# Just a pile of boards



## MT Stringer (May 21, 2004)

It might not look like much but this pile of boards will magically turn in to two Fishy Coffee Tables and a Toy Box. 

I was short on the white pine so I went back to HD and bought a couple more. Should be a good week of assembly time and staining/finishing.

The pic with the clamps is 4 sets of 2x4's glued up to form the second set of legs for the tables. Tomorrow I will clean 'em up and plane them square.

More pics and update later.


----------



## MT Stringer (May 21, 2004)

Well, I have made some progress but it sure seems like it is taking a long time.

All of the boards have been cut to length and I routed those that needed the edges routed. The legs for the two coffee tables have been made using two 2x's each and glued up, ripped and planed to size and each corner has been chamfered on a 45 deg.

This first of the two coffee table frames is assembled and ready for the planks to be installed. The boards that are glued up include the three for the head of the fish and the other two are glued up for the tail.

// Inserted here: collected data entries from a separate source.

import Summits.SmoothPoincare4.SmoothPoincare4.Theorems.AcyclicBisectionExists.Negative.Witness
import Literature.Topology.FourManifolds.BoundaryGluingRelHomology
import Literature.Topology.FourManifolds.RelFundamentalClassOfOrientation
import Literature.AlgebraicTopology.SingularHomology.RelFundamentalClassModTwo
import Literature.AlgebraicTopology.SingularHomology.UniversalCoefficientsField
import Literature.Geometry.Symplectic.SteinOrientation

/-!
# `AcyclicBisectionExists` — negative-side support (2/5): every witness is a tree
# `BoundaryGluingData`; Lefschetz duality on the Stein half; homological bookkeeping

* §5 `Witness.gluingData` — every witness is a tree `BoundaryGluingData` (`NullCobordism`
  halves, boundary bijection `seamEquiv`): gluing uniqueness and relative-homology isos apply.
* §6 `isIso_relMap₂` (`Hₖ(W₂, ∂W₂; G) ≅ Hₖ(M, e₁W₁; G)`), `exists_lefschetz₂` (the Stein half is
  ℚ-oriented; Lefschetz duality `Hᵖ(W₂; ℚ) ≅ H_q(W₂, ∂W₂; ℚ)`), `isZero_relHomology₂`,
  `isZero_homology_of_acyclic` (ANY `M` carrying an acyclic witness has `H₁ = H₂ = H₃ = 0` over
  ℚ), `isZero_homology_bd₂/bd₁` (seam a ℚHS in degrees 1, 2), and the `swap` symmetry.
-/

noncomputable section

-- the prescribed namespace `Summit.<P>.<Sub>.…` duplicates `SmoothPoincare4` (P = Sub)
set_option linter.dupNamespace false

open scoped Manifold ContDiff Topology ContinuousMap
open Set Function CategoryTheory CategoryTheory.Limits
open Literature.Geometry.Symplectic Literature.AlgebraicTopology.SingularHomology

namespace Summit.SmoothPoincare4.SmoothPoincare4.Theorems.AcyclicBisectionExists.Negative

open Summit.SmoothPoincare4.SmoothPoincare4.Theses.ConvexBisection

/-- Local notation: the model space `ℝ⁴`. -/
local notation "𝔼4" => EuclideanSpace ℝ (Fin 4)
/-- Local notation: the round 4-sphere. -/
local notation "𝕊⁴" => (Metric.sphere (0 : EuclideanSpace ℝ (Fin 5)) 1)

/-! ## §5 Every witness is a boundary gluing (tree `BoundaryGluingData`) -/

namespace Witness

open Literature.Topology.FourManifolds

variable {M : Type} [TopologicalSpace M] [ChartedSpace 𝔼4 M] (B : Witness M)

/-- The boundary `∂W₁` of the first half, as a type. [folklore] -/
abbrev Bd₁ (B : Witness M) : Type := ↥((𝓡∂ 4).boundary B.W₁)

/-- The boundary `∂W₂` of the second half, as a type. [folklore] -/
abbrev Bd₂ (B : Witness M) : Type := ↥((𝓡∂ 4).boundary B.W₂)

The other coffee table parts are ready to assemble as soon as I have the first one finished. And then there is the toy box waiting in the background for it's turn.

Slow but steady!


----------



## MT Stringer (May 21, 2004)

Second Table is complete. The first one is identical to this one.
I have the toy box dry fit and it is ready to assemble.


----------



## Law Dog (Jul 27, 2010)

Nice looking table, congrats!


----------



## JS Fog (Sep 4, 2012)

Those piled up nicely.


----------



## MT Stringer (May 21, 2004)

Here is the toy box glued up. Later this afternoon, I added the floor. Now it is ready to plug the screw holes in the front and back, sand and stain.

The pile is now just a small pile of scraps.


----------



## MT Stringer (May 21, 2004)

Toy Box ready for stain...tomorrow.


----------



## SwampRat (Jul 30, 2004)

That is awesome. Can't wait to see the finished product.


----------



## bear hide (Feb 14, 2008)

Those tables are awesome


----------



## WildThings (Jan 2, 2007)

I love the way the table came out with the stain!


----------



## MT Stringer (May 21, 2004)

The toy box is finished. It was a fun build and I am pleased with the results.

The pile of boards has been replaced with another pile of cedar boards for three Texans coolers! Onward and upward. 
Mike


----------



## Hooked (Oct 15, 2004)

Very nice Mikey.......


----------